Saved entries
= = =
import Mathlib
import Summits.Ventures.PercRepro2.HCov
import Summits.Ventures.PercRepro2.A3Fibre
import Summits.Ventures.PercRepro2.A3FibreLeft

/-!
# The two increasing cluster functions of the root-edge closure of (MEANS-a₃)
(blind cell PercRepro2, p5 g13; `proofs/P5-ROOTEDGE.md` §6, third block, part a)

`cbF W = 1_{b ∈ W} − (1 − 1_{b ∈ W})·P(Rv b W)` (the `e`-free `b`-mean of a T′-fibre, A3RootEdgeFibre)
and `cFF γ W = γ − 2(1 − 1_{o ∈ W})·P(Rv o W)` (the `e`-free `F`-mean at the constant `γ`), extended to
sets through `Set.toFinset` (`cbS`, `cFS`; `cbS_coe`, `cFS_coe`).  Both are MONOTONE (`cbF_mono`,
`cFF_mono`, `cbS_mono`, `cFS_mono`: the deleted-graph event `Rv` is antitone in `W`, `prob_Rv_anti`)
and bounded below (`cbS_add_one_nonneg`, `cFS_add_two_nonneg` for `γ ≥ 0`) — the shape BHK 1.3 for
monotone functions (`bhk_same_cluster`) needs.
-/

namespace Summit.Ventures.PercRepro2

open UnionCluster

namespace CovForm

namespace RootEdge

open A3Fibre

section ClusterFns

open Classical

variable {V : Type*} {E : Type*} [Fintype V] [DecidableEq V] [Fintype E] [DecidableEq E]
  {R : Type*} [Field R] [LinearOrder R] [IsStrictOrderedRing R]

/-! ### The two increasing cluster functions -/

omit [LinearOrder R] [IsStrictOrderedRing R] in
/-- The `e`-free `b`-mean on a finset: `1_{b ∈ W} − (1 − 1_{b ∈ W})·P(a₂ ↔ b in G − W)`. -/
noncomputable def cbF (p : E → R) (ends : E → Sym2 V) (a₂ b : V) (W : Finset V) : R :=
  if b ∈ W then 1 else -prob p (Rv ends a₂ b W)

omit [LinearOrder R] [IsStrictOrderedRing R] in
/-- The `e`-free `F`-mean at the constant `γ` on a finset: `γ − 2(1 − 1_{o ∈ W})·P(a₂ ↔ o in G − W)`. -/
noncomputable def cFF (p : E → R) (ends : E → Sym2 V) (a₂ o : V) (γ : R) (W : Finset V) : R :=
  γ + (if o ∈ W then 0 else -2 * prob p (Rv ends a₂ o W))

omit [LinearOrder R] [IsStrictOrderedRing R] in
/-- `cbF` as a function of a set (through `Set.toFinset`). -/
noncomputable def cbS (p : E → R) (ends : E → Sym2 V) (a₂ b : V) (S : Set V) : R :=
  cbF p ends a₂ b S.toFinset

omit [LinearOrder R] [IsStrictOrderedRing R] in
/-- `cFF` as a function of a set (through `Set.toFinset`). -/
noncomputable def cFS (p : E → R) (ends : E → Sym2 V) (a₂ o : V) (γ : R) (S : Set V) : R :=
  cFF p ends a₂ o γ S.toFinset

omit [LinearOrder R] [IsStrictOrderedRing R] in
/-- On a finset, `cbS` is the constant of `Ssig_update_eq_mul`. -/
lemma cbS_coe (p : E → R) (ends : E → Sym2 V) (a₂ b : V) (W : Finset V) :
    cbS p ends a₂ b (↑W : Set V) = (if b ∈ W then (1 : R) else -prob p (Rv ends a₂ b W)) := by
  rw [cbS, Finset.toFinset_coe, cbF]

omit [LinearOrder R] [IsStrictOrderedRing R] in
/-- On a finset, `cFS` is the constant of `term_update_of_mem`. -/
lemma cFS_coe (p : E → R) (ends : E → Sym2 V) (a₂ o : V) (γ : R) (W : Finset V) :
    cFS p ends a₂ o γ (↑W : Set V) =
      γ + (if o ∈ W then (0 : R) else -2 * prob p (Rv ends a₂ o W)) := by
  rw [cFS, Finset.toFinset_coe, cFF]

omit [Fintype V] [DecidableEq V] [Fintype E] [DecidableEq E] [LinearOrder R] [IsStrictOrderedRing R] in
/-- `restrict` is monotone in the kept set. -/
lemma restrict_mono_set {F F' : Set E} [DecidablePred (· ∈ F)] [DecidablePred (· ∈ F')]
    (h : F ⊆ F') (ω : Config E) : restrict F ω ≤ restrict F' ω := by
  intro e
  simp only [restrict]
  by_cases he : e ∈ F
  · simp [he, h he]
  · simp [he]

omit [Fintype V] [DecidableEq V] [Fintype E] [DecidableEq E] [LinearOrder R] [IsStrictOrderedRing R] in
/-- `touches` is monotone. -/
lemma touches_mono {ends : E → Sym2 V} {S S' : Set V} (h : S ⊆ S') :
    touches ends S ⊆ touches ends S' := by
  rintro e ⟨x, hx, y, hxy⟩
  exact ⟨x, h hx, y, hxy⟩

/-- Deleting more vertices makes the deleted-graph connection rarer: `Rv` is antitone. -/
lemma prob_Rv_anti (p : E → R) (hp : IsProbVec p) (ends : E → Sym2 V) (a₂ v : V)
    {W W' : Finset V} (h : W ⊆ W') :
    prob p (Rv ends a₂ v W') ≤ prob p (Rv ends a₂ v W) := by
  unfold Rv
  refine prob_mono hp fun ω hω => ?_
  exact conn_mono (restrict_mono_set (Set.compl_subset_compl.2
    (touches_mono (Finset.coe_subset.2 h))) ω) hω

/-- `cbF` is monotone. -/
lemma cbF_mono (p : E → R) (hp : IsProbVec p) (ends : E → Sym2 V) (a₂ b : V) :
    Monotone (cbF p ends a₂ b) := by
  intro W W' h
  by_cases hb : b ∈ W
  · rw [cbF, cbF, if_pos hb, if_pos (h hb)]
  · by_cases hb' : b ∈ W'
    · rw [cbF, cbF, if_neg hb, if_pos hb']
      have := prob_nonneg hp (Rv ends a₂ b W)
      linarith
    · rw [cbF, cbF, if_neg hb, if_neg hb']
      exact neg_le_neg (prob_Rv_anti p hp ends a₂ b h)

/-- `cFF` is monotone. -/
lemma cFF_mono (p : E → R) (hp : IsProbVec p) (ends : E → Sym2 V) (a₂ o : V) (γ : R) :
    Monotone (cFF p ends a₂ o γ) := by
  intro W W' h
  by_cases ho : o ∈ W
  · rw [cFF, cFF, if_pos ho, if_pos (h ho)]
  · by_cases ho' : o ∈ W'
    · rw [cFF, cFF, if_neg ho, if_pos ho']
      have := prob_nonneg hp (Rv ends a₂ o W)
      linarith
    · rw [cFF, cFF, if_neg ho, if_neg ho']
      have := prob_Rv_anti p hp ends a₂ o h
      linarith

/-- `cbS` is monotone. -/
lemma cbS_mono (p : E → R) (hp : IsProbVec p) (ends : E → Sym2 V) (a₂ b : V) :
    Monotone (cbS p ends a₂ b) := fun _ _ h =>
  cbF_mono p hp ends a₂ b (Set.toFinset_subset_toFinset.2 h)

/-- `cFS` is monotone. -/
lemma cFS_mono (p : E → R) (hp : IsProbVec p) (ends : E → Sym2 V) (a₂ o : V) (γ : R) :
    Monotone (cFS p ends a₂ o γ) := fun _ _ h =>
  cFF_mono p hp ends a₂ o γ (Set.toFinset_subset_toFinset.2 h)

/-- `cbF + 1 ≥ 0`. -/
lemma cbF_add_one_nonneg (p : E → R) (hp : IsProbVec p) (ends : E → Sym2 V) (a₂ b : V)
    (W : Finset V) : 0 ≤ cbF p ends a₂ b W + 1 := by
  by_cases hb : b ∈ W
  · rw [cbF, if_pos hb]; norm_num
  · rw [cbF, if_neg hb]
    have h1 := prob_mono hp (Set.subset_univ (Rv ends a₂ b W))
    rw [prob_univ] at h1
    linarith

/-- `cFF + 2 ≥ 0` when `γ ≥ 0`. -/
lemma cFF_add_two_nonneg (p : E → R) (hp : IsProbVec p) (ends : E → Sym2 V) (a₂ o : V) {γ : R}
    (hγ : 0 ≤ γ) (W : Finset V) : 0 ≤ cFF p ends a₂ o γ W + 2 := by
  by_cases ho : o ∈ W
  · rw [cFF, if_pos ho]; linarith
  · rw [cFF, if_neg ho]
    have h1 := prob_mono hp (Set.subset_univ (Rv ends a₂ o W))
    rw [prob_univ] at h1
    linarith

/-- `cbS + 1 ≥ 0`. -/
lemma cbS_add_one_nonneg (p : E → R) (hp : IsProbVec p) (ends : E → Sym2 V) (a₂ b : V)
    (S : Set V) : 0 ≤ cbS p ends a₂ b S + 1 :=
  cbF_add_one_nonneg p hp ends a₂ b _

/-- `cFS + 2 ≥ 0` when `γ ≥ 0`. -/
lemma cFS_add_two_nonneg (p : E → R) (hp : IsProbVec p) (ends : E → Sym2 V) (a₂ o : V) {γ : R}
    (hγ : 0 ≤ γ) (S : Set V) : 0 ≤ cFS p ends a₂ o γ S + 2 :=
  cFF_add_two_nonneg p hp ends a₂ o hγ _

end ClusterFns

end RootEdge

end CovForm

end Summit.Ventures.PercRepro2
= = =
**Task to complete:**
Working through the data above, find every line holding "noncomputable" and copy it.

**Answer section:**
noncomputable def cbF (p : E → R) (ends : E → Sym2 V) (a₂ b : V) (W : Finset V) : R :=
noncomputable def cFF (p : E → R) (ends : E → Sym2 V) (a₂ o : V) (γ : R) (W : Finset V) : R :=
noncomputable def cbS (p : E → R) (ends : E → Sym2 V) (a₂ b : V) (S : Set V) : R :=
noncomputable def cFS (p : E → R) (ends : E → Sym2 V) (a₂ o : V) (γ : R) (S : Set V) : R :=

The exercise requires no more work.